Esta es una mariposa que me encontré un día volviendo a casa a las 5 de la mañana. Representa mi estado de ánimo. 

Si me olvidara de mí mismo y me dedicara simplemente a vivir, mi existencia sería mucho más apacible, mi tormento se reduciría a su mínima expresión y los buitres que se alimentan de mis pensamientos obsesivos y deprimentes (catastróficos) se morirían de hambre en la estepa castellana de mi mente. 

Ahora, por ejemplo, me atormenta esta pregunta: ¿Por qué escribo? A veces escribir es una tarea impostergable, una urgencia del alma desesperada, una necesidad. La mayor parte del tiempo es una tortura medieval. Como si me sacaran una gota de sangre por cada palabra que escribo. 

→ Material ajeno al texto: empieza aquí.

import Mathlib
import Literature.Combinatorics.Additive.TripleProductProperty
import Summits.MatrixMultiplication.MatrixMultiplication.Theorems.HyperoctahedralThreshold.Negative.HostedTPPSATComplete

/-!
# Transfer `UNSAT ⇒ volume ≤ V` for hosted TPP triples

Pair packing inside the hosts from the TPP (`HostData.card_mul_card_le_pairCount`, Cohn–Umans
2003, proof of Lemma 3.1: `(x, y) ↦ x⁻¹y` is injective on `S × T`) and the transfer theorem
`HostData.volume_le_of_unsat`: if `certCNF D (pairBounds D) V` is unsatisfiable (an imported LRAT
certificate, `Literature.Computability.Complexity.LRATImport`), every TPP triple hosted by `D`
and containing the identities has volume `≤ V`.

References: H. Cohn, C. Umans, FOCS 2003, Def. 2.1, Lemma 3.1; C. Sinz, CP 2005, §2.
-/

namespace Summit.MatrixMultiplication.MatrixMultiplication.Theorems.HyperoctahedralThreshold.Negative

set_option linter.dupNamespace false

open Literature.Computability.Complexity Literature.Combinatorics.Additive

namespace HostData

variable {G : Type*} [Group G] [DecidableEq G] {N : ℕ} (D : HostData G N)

/-! ## Pair packing and the transfer theorem -/

/-- **Pair packing inside the hosts** (Cohn–Umans 2003, proof of Lemma 3.1): for a TPP triple
with `X i, X j` hosted and the third set nonempty, `|X i| · |X j| ≤ pairCount i j`, because
`(x, y) ↦ x⁻¹ y` is injective on `X i × X j`. [cite: CohnUmans2003, Lemma 3.1] -/
theorem card_mul_card_le_pairCount {S T U : Finset G} (h : TripleProductProperty S T U)
    (hU : U.Nonempty) {i j : Fin 3} (hS : ∀ x ∈ S, ∃ a, D.E i a = x) (hT : ∀ y ∈ T, ∃ b, D.E j b = y) :
    S.card * T.card ≤ D.pairCount i j := by
  classical
  have hinj : Set.InjOn (fun st : G × G => st.1⁻¹ * st.2) (↑(S ×ˢ T) : Set (G × G)) := by
    rintro ⟨s, t⟩ hst ⟨s', t'⟩ hst' heq
    simp only [Finset.coe_product, Set.mem_prod, Finset.mem_coe] at hst hst'
    simp only at heq
    obtain ⟨u, hu⟩ := hU
    -- s⁻¹ t = s'⁻¹ t'  ⇒  s' s⁻¹ (t t'⁻¹) (u u⁻¹) = 1
    have key : s' * s⁻¹ * (t * t'⁻¹) * (u * u⁻¹) = 1 := by
      have : t * t'⁻¹ = s * s'⁻¹ := by
        calc t * t'⁻¹ = s * (s⁻¹ * t) * t'⁻¹ := by group
          _ = s * (s'⁻¹ * t') * t'⁻¹ := by rw [heq]
          _ = s * s'⁻¹ := by group
      rw [this]; group
    obtain ⟨h1, h2, -⟩ := h s' hst'.1 s hst.1 t hst.2 t' hst'.2 u hu u hu key
    exact Prod.ext h1.symm h2
  calc S.card * T.card = (S ×ˢ T).card := (Finset.card_product S T).symm
    _ = ((S ×ˢ T).image fun st : G × G => st.1⁻¹ * st.2).card := (Finset.card_image_of_injOn hinj).symm
    _ ≤ _ := Finset.card_le_card ?_
  intro z hz
  simp only [Finset.mem_image, Finset.mem_product] at hz
  obtain ⟨⟨s, t⟩, ⟨hs, ht⟩, rfl⟩ := hz
  obtain ⟨a, ha⟩ := hS s hs
  obtain ⟨b, hb⟩ := hT t ht
  exact Finset.mem_image₂.2 ⟨s, Finset.mem_image.2 ⟨a, Finset.mem_univ _, ha⟩, t,
    Finset.mem_image.2 ⟨b, Finset.mem_univ _, hb⟩, rfl⟩

omit [DecidableEq G] in
/-- Cyclic rotation of the TPP (conjugation). [folklore] -/
theorem tpp_rotate {S T U : Finset G} (h : TripleProductProperty S T U) :
    TripleProductProperty T U S := by
  intro t ht t' ht' u hu u' hu' s hs s' hs' heq
  have heq' : s * s'⁻¹ * (t * t'⁻¹) * (u * u'⁻¹) = 1 :=
    calc s * s'⁻¹ * (t * t'⁻¹) * (u * u'⁻¹)
        = s * s'⁻¹ * (t * t'⁻¹ * (u * u'⁻¹) * (s * s'⁻¹)) * (s * s'⁻¹)⁻¹ := by group
      _ = 1 := by rw [heq]; group
  obtain ⟨hs1, ht1, hu1⟩ := h s hs s' hs' t ht t' ht' u hu u' hu' heq'
  exact ⟨ht1, hu1, hs1⟩

/-- **From UNSAT to the volume bound.**  If `certCNF D (pairBounds D) V` is unsatisfiable, the
enumerations are injective with `E i (one i) = 1`, and host `i` is closed under `x y⁻¹`, then every
TPP triple `X i ⊆ host i` with `1 ∈ X i` has `|X 0| |X 1| |X 2| ≤ V`. [cite: Sinz2005, §2] -/
theorem volume_le_of_unsat (hinj : ∀ i, Function.Injective (D.E i))
    (hone : ∀ i, D.E i (D.one i) = 1) (hcl : ∀ i a b, ∃ c, D.E i c = D.E i a * (D.E i b)⁻¹)
    {V : ℕ} (hunsat : ¬ (D.certCNF D.pairBounds V).Satisfiable)
    (X : Fin 3 → Finset G) (hX : ∀ i, ∀ x ∈ X i, ∃ a, D.E i a = x) (hX1 : ∀ i, (1 : G) ∈ X i)
    (htpp : TripleProductProperty (X 0) (X 1) (X 2)) :
    (X 0).card * (X 1).card * (X 2).card ≤ V := by
  classical
  by_contra hlt
  push Not at hlt
  apply hunsat
  -- index sets
  let I : Fin 3 → Finset (Fin N) := fun i => Finset.univ.filter fun a => D.E i a ∈ X i
  have hIX : ∀ i, (I i).image (D.E i) = X i := by
    intro i; ext x
    simp only [Finset.mem_image, Finset.mem_filter, Finset.mem_univ, true_and, I]
    constructor
    · rintro ⟨a, ha, rfl⟩; exact ha
    · intro hx; obtain ⟨a, rfl⟩ := hX i x hx; exact ⟨a, hx, rfl⟩
  have hcard : ∀ i, (I i).card = (X i).card := fun i => by
    rw [← hIX i, Finset.card_image_of_injective _ (hinj i)]
  have hI1 : ∀ i, D.one i ∈ I i := fun i => by
    simp only [Finset.mem_filter, Finset.mem_univ, true_and, I, hone]; exact hX1 i
  refine D.certCNF_satisfiable_of_triple hinj hone (I := I) hI1 ?_ ?_ ?_
  · -- IndexTPP
    intro t ht ⟨h0, h1, h2⟩
    obtain ⟨hprod, hne⟩ := D.mem_bad ht
    simp only [Qidx, Finset.mem_image₂] at h0 h1 h2
    obtain ⟨a, ha, a', ha', hq0⟩ := h0
    obtain ⟨b, hb, b', hb', hq1⟩ := h1
    obtain ⟨c, hc, c', hc', hq2⟩ := h2
    simp only [Finset.mem_filter, Finset.mem_univ, true_and, I] at ha ha' hb hb' hc hc'
    have e0 := D.E_q hcl 0 a a'; have e1 := D.E_q hcl 1 b b'; have e2 := D.E_q hcl 2 c c'
    rw [hq0] at e0; rw [hq1] at e1; rw [hq2] at e2
    have key : D.E 0 a * (D.E 0 a')⁻¹ * (D.E 1 b * (D.E 1 b')⁻¹) * (D.E 2 c * (D.E 2 c')⁻¹) = 1 := by
      rw [← e0, ← e1, ← e2]; exact hprod
    obtain ⟨r0, r1, r2⟩ := htpp _ ha _ ha' _ hb _ hb' _ hc _ hc' key
    apply hne
    refine ⟨hinj 0 ?_, hinj 1 ?_, hinj 2 ?_⟩
    · rw [e0, r0, mul_inv_cancel, hone]
    · rw [e1, r1, mul_inv_cancel, hone]
    · rw [e2, r2, mul_inv_cancel, hone]
  · -- pair bounds
    intro ij hij
    simp only [pairs, List.mem_cons, List.not_mem_nil, or_false] at hij
    have hne : ∀ i, (X i).Nonempty := fun i => ⟨1, hX1 i⟩
    rcases hij with rfl | rfl | rfl <;> simp only [pairBounds, hcard]
    · exact D.card_mul_card_le_pairCount htpp (hne 2) (hX 0) (hX 1)
    · exact D.card_mul_card_le_pairCount (tpp_rotate htpp) (hne 0) (hX 1) (hX 2)
    · exact D.card_mul_card_le_pairCount (tpp_rotate (tpp_rotate htpp)) (hne 1) (hX 2) (hX 0)
  · simpa only [hcard] using hlt


/-! ## Hosted triples in three centralisers: removing the normalisation `1 ∈ X i` -/

omit [DecidableEq G] in
/-- The TPP is invariant under right translation of each set (`(xa)(x'a)⁻¹ = x x'⁻¹`).
[folklore] -/
theorem tpp_image_mul_right [DecidableEq G] {S T U : Finset G} (h : TripleProductProperty S T U)
    (a b c : G) :
    TripleProductProperty (S.image (· * a)) (T.image (· * b)) (U.image (· * c)) := by
  intro s hs s' hs' t ht t' ht' u hu u' hu' heq
  simp only [Finset.mem_image] at hs hs' ht ht' hu hu'
  obtain ⟨s, hs, rfl⟩ := hs; obtain ⟨s', hs', rfl⟩ := hs'
  obtain ⟨t, ht, rfl⟩ := ht; obtain ⟨t', ht', rfl⟩ := ht'
  obtain ⟨u, hu, rfl⟩ := hu; obtain ⟨u', hu', rfl⟩ := hu'
  have e1 : s * a * (s' * a)⁻¹ = s * s'⁻¹ := by group
  have e2 : t * b * (t' * b)⁻¹ = t * t'⁻¹ := by group
  have e3 : u * c * (u' * c)⁻¹ = u * u'⁻¹ := by group
  rw [e1, e2, e3] at heq
  obtain ⟨r1, r2, r3⟩ := h s hs s' hs' t ht t' ht' u hu u' hu' heq
  exact ⟨by rw [r1], by rw [r2], by rw [r3]⟩

/-- **Volume bound for TPP triples inside three centralisers, from an UNSAT certificate.**
If host `i` of `D` enumerates exactly the centraliser of `μ i` (`hhost`), injectively, with the
identity at `one i`, and `certCNF D (pairBounds D) V` is unsatisfiable, then every TPP triple
`X i ⊆ C(μ i)` has `|X 0| |X 1| |X 2| ≤ V` (empty sets allowed; nonempty ones are right-translated
to contain `1`, which stays inside the centraliser). [cite: CohnUmans2003, Def. 2.1] -/
theorem volume_le_of_unsat_centralizer (μ : Fin 3 → G)
    (hhost : ∀ i σ, σ * μ i = μ i * σ ↔ ∃ a, D.E i a = σ)
    (hinj : ∀ i, Function.Injective (D.E i)) (hone : ∀ i, D.E i (D.one i) = 1)
    {V : ℕ} (hunsat : ¬ (D.certCNF D.pairBounds V).Satisfiable)
    (X : Fin 3 → Finset G) (hX : ∀ i, ∀ σ ∈ X i, σ * μ i = μ i * σ)
    (htpp : TripleProductProperty (X 0) (X 1) (X 2)) :
    (X 0).card * (X 1).card * (X 2).card ≤ V := by
  classical
  by_cases hne : ∀ i, (X i).Nonempty
  swap
  · push Not at hne
    obtain ⟨i, hi⟩ := hne
    have h0 : (X i).card = 0 := Finset.card_eq_zero.2 hi
    have hprod : (X 0).card * (X 1).card * (X 2).card = ∏ j : Fin 3, (X j).card :=
      (Fin.prod_univ_three (fun j => (X j).card)).symm
    rw [hprod, Finset.prod_eq_zero (Finset.mem_univ i) h0]
    exact Nat.zero_le _
  choose s hs using hne
  -- translated sets
  let Y : Fin 3 → Finset G := fun i => (X i).image (· * (s i)⁻¹)
  have hcomm : ∀ i (x y : G), x * μ i = μ i * x → y * μ i = μ i * y → x * y⁻¹ * μ i = μ i * (x * y⁻¹) := by
    intro i x y hx hy
    have hy' : y⁻¹ * μ i = μ i * y⁻¹ := by
      calc y⁻¹ * μ i = y⁻¹ * (μ i * y) * y⁻¹ := by group
        _ = y⁻¹ * (y * μ i) * y⁻¹ := by rw [hy]
        _ = μ i * y⁻¹ := by group
    calc x * y⁻¹ * μ i = x * (y⁻¹ * μ i) := by group
      _ = x * (μ i * y⁻¹) := by rw [hy']
      _ = (x * μ i) * y⁻¹ := by group
      _ = (μ i * x) * y⁻¹ := by rw [hx]
      _ = μ i * (x * y⁻¹) := by group
  have hY : ∀ i, ∀ y ∈ Y i, ∃ a, D.E i a = y := by
    intro i y hy
    simp only [Finset.mem_image, Y] at hy
    obtain ⟨x, hx, rfl⟩ := hy
    exact (hhost i _).1 (hcomm i x (s i) (hX i x hx) (hX i _ (hs i)))
  have hY1 : ∀ i, (1 : G) ∈ Y i := fun i =>
    Finset.mem_image.2 ⟨s i, hs i, mul_inv_cancel (s i)⟩
  have hcard : ∀ i, (Y i).card = (X i).card := fun i =>
    Finset.card_image_of_injective _ (mul_left_injective ((s i)⁻¹))
  have hcl : ∀ i a b, ∃ c, D.E i c = D.E i a * (D.E i b)⁻¹ := fun i a b =>
    (hhost i _).1 (hcomm i _ _ ((hhost i _).2 ⟨a, rfl⟩) ((hhost i _).2 ⟨b, rfl⟩))
  have hYtpp : TripleProductProperty (Y 0) (Y 1) (Y 2) := tpp_image_mul_right htpp _ _ _
  have := D.volume_le_of_unsat hinj hone hcl hunsat Y hY hY1 hYtpp
  simpa only [hcard] using this

end HostData

/-! ## Symmetries of hosted volume bounds (colour permutation, conjugation) -/

section symm
variable {G : Type*} [Group G]

/-- Reversal of the TPP: invert the product (`Q(X)` is symmetric). [folklore] -/
theorem tpp_reverse {S T U : Finset G} (h : TripleProductProperty S T U) :
    TripleProductProperty U T S := by
  intro u hu u' hu' t ht t' ht' s hs s' hs' heq
  -- invert: (u u'⁻¹ (t t'⁻¹) (s s'⁻¹))⁻¹ = s' s⁻¹ (t' t⁻¹) (u' u⁻¹) = 1
  have heq' : s' * s⁻¹ * (t' * t⁻¹) * (u' * u⁻¹) = 1 :=
    calc s' * s⁻¹ * (t' * t⁻¹) * (u' * u⁻¹) = (u * u'⁻¹ * (t * t'⁻¹) * (s * s'⁻¹))⁻¹ := by group
      _ = 1 := by rw [heq, inv_one]
  obtain ⟨h1, h2, h3⟩ := h s' hs' s hs t' ht' t ht u' hu' u hu heq'
  exact ⟨h3.symm, h2.symm, h1.symm⟩

/-- The TPP of `(X 0, X 1, X 2)` is invariant under every permutation of the three sets. [folklore] -/
theorem tpp_perm3 [DecidableEq G] {X : Fin 3 → Finset G} (h : TripleProductProperty (X 0) (X 1) (X 2))
    (π : Equiv.Perm (Fin 3)) : TripleProductProperty (X (π 0)) (X (π 1)) (X (π 2)) := by
  have hπ : π = 1 ∨ π = Equiv.swap 0 1 ∨ π = Equiv.swap 0 2 ∨ π = Equiv.swap 1 2 ∨
      π = Equiv.swap 0 1 * Equiv.swap 1 2 ∨ π = Equiv.swap 1 2 * Equiv.swap 0 1 := by
    revert π; decide
  have r1 := HostData.tpp_rotate h            -- (1,2,0)
  have r2 := HostData.tpp_rotate r1           -- (2,0,1)
  have v0 := tpp_reverse h            -- (2,1,0)
  have v1 := tpp_reverse r1           -- (0,2,1)
  have v2 := tpp_reverse r2           -- (1,0,2)
  rcases hπ with rfl | rfl | rfl | rfl | rfl | rfl
  · simpa using h
  · simpa [Equiv.swap_apply_of_ne_of_ne] using v2
  · simpa [Equiv.swap_apply_of_ne_of_ne] using v0
  · simpa [Equiv.swap_apply_of_ne_of_ne] using v1
  · simp [Equiv.Perm.mul_apply, Equiv.swap_apply_of_ne_of_ne]
    exact r1
  · simp [Equiv.Perm.mul_apply, Equiv.swap_apply_of_ne_of_ne]
    exact r2

/-- **Colour-permutation invariance of a hosted volume bound.** [folklore] -/
theorem hosted_bound_perm [DecidableEq G] {μ : Fin 3 → G} {V : ℕ}
    (hb : ∀ X : Fin 3 → Finset G, (∀ i, ∀ σ ∈ X i, σ * μ i = μ i * σ) →
      TripleProductProperty (X 0) (X 1) (X 2) → (X 0).card * (X 1).card * (X 2).card ≤ V)
    (π : Equiv.Perm (Fin 3)) :
    ∀ X : Fin 3 → Finset G, (∀ i, ∀ σ ∈ X i, σ * μ (π i) = μ (π i) * σ) →
      TripleProductProperty (X 0) (X 1) (X 2) → (X 0).card * (X 1).card * (X 2).card ≤ V := by
  intro X hX htpp
  let Y : Fin 3 → Finset G := fun j => X (π.symm j)
  have hY : ∀ j, ∀ σ ∈ Y j, σ * μ j = μ j * σ := fun j σ hσ => by
    have := hX (π.symm j) σ hσ
    simpa using this
  have hYtpp : TripleProductProperty (Y 0) (Y 1) (Y 2) := by
    have := tpp_perm3 htpp π.symm
    simpa [Y] using this
  have hvol := hb Y hY hYtpp
  -- volumes agree: product over Fin 3 reindexed by π
  have hprodX : (X 0).card * (X 1).card * (X 2).card = ∏ j : Fin 3, (X j).card :=
    (Fin.prod_univ_three (fun j => (X j).card)).symm
  have hprodY : (Y 0).card * (Y 1).card * (Y 2).card = ∏ j : Fin 3, (Y j).card :=
    (Fin.prod_univ_three (fun j => (Y j).card)).symm
  rw [hprodX]; rw [hprodY] at hvol
  have : ∏ j : Fin 3, (Y j).card = ∏ j : Fin 3, (X j).card :=
    Fintype.prod_equiv π.symm (fun j => (Y j).card) (fun j => (X j).card) (fun j => rfl)
  omega

/-- **Conjugation invariance of a hosted volume bound.** [folklore] -/
theorem hosted_bound_conj [DecidableEq G] {μ : Fin 3 → G} {V : ℕ}
    (hb : ∀ X : Fin 3 → Finset G, (∀ i, ∀ σ ∈ X i, σ * μ i = μ i * σ) →
      TripleProductProperty (X 0) (X 1) (X 2) → (X 0).card * (X 1).card * (X 2).card ≤ V)
    (g : G) :
    ∀ X : Fin 3 → Finset G, (∀ i, ∀ σ ∈ X i, σ * (g * μ i * g⁻¹) = (g * μ i * g⁻¹) * σ) →
      TripleProductProperty (X 0) (X 1) (X 2) → (X 0).card * (X 1).card * (X 2).card ≤ V := by
  intro X hX htpp
  let Y : Fin 3 → Finset G := fun i => (X i).image fun σ => g⁻¹ * σ * g
  have hY : ∀ i, ∀ τ ∈ Y i, τ * μ i = μ i * τ := by
    intro i τ hτ
    obtain ⟨σ, hσ, rfl⟩ := Finset.mem_image.1 hτ
    have hc := hX i σ hσ
    -- σ (g μ g⁻¹) = (g μ g⁻¹) σ  ⇒  (g⁻¹ σ g) μ = μ (g⁻¹ σ g)
    calc g⁻¹ * σ * g * μ i = g⁻¹ * (σ * (g * μ i * g⁻¹)) * g := by group
      _ = g⁻¹ * ((g * μ i * g⁻¹) * σ) * g := by rw [hc]
      _ = μ i * (g⁻¹ * σ * g) := by group
  have hinj : Function.Injective fun σ : G => g⁻¹ * σ * g := by
    intro a b hab; simpa using hab
  have hcard : ∀ i, (Y i).card = (X i).card := fun i => Finset.card_image_of_injective _ hinj
  have hYtpp : TripleProductProperty (Y 0) (Y 1) (Y 2) := by
    intro s hs s' hs' t ht t' ht' u hu u' hu' heq
    simp only [Y, Finset.mem_image] at hs hs' ht ht' hu hu'
    obtain ⟨s, hs, rfl⟩ := hs; obtain ⟨s', hs', rfl⟩ := hs'
    obtain ⟨t, ht, rfl⟩ := ht; obtain ⟨t', ht', rfl⟩ := ht'
    obtain ⟨u, hu, rfl⟩ := hu; obtain ⟨u', hu', rfl⟩ := hu'
    have heq' : s * s'⁻¹ * (t * t'⁻¹) * (u * u'⁻¹) = 1 := by
      have : g⁻¹ * (s * s'⁻¹ * (t * t'⁻¹) * (u * u'⁻¹)) * g = 1 := by
        rw [← heq]; group
      calc s * s'⁻¹ * (t * t'⁻¹) * (u * u'⁻¹) = g * (g⁻¹ * (s * s'⁻¹ * (t * t'⁻¹) * (u * u'⁻¹)) * g) * g⁻¹ := by group
        _ = 1 := by rw [this]; group
    obtain ⟨r1, r2, r3⟩ := htpp s hs s' hs' t ht t' ht' u hu u' hu' heq'
    exact ⟨by rw [r1], by rw [r2], by rw [r3]⟩
  have := hb Y hY hYtpp
  simpa only [hcard] using this

end symm

end Summit.MatrixMultiplication.MatrixMultiplication.Theorems.HyperoctahedralThreshold.Negative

Otra pregunta que me hago constantemente es ¿de qué escribo? De nada. De prácticamente nada. De lo que queda en la superficie, de aquello que me permita juntar palabras hasta demostrar que todas esas horas perdidas que pasé leyendo encerrado en esa habitación ligeramente deprimente merecieron la pena. 

Los periodistas estamos condenados a mantener el personaje hasta en los textos más personales como este. Podría, debería poder permitirme la libertad para hablar de las cosas difíciles de la vida, de mi vida, pero no. El presente crudo y directo está vetado. Es terreno demasiado fértil. Los escritores viven de los rastrojos que quedan después de la siembra, después de la vida. El presente solo se cuela en líneas parecidas a esta si es bohemio, gracioso, fruto de la observación del mundo exterior, o ligeramente intelectual. En general, la realidad no sirve para componer textos apetecibles. 

Estoy cansado. Quizás la inteligencia artificial nos sirva de algo. A lo mejor nos obliga a salir de nuestra mente, de nuestra habitación, a bajar la escalera del ego en la que estamos subidos para vivir la vida de verdad y luego escribir algo que realmente merezca la pena. Hay que vivir más, querer más, gritar más. 

Pero no. Hablar del amor es demasiado cursi. La época que vivimos es más propia del escepticismo y la desesperanza. Las emociones sencillas —el enfado, la alegría, los nervios— se han pervertido y han dado paso a emociones mucho más complejas —la ansiedad, el estrés, la depresión— que lo complican todo. Estamos atrapados en las telarañas de emociones que hemos tejido con nuestras propias manos. No sabemos cómo salir. 

Hablar de la enfermedad, de la miseria personal, de las mierdas que nos pasan en el presente (ayer, la semana pasada, también es presente) es de mal gusto. Solo podemos hablar de estas cosas cuando ya las hemos superado, cuando ya estamos otra vez en lo más alto de la escalera de nuestro ego y podemos contar la anécdota con alguna opinión contundente al respecto. Me gustaría hablar del miedo que me da el amor o de la incertidumbre que me provoca el futuro de mi trabajo, pero no puedo hacerlo. Ya he dicho que soy periodista y tengo que mantener las formas. 

Entonces, ¿para qué escribimos? Yo escribo para acercarme a la realidad por el agujero de la cerradura de la puerta y sacar de ahí, aunque sea, una brizna de sabiduría. Eso significa hablar de la manera perfecta de hacer la pasta casera, del huerto que está creciendo en mi jardín, de las conversaciones siempre extrañas que tengo con la amiga jubilada de mi madre. 

No se puede vivir (aprender a vivir) leyendo mil veces las epifanías a las que han llegado los demás, hay que tener las propias, y para eso hay que sufrir, reflexionar, vivir, caerse y volver a correr hacia ninguna parte, hacia el horizonte nublado.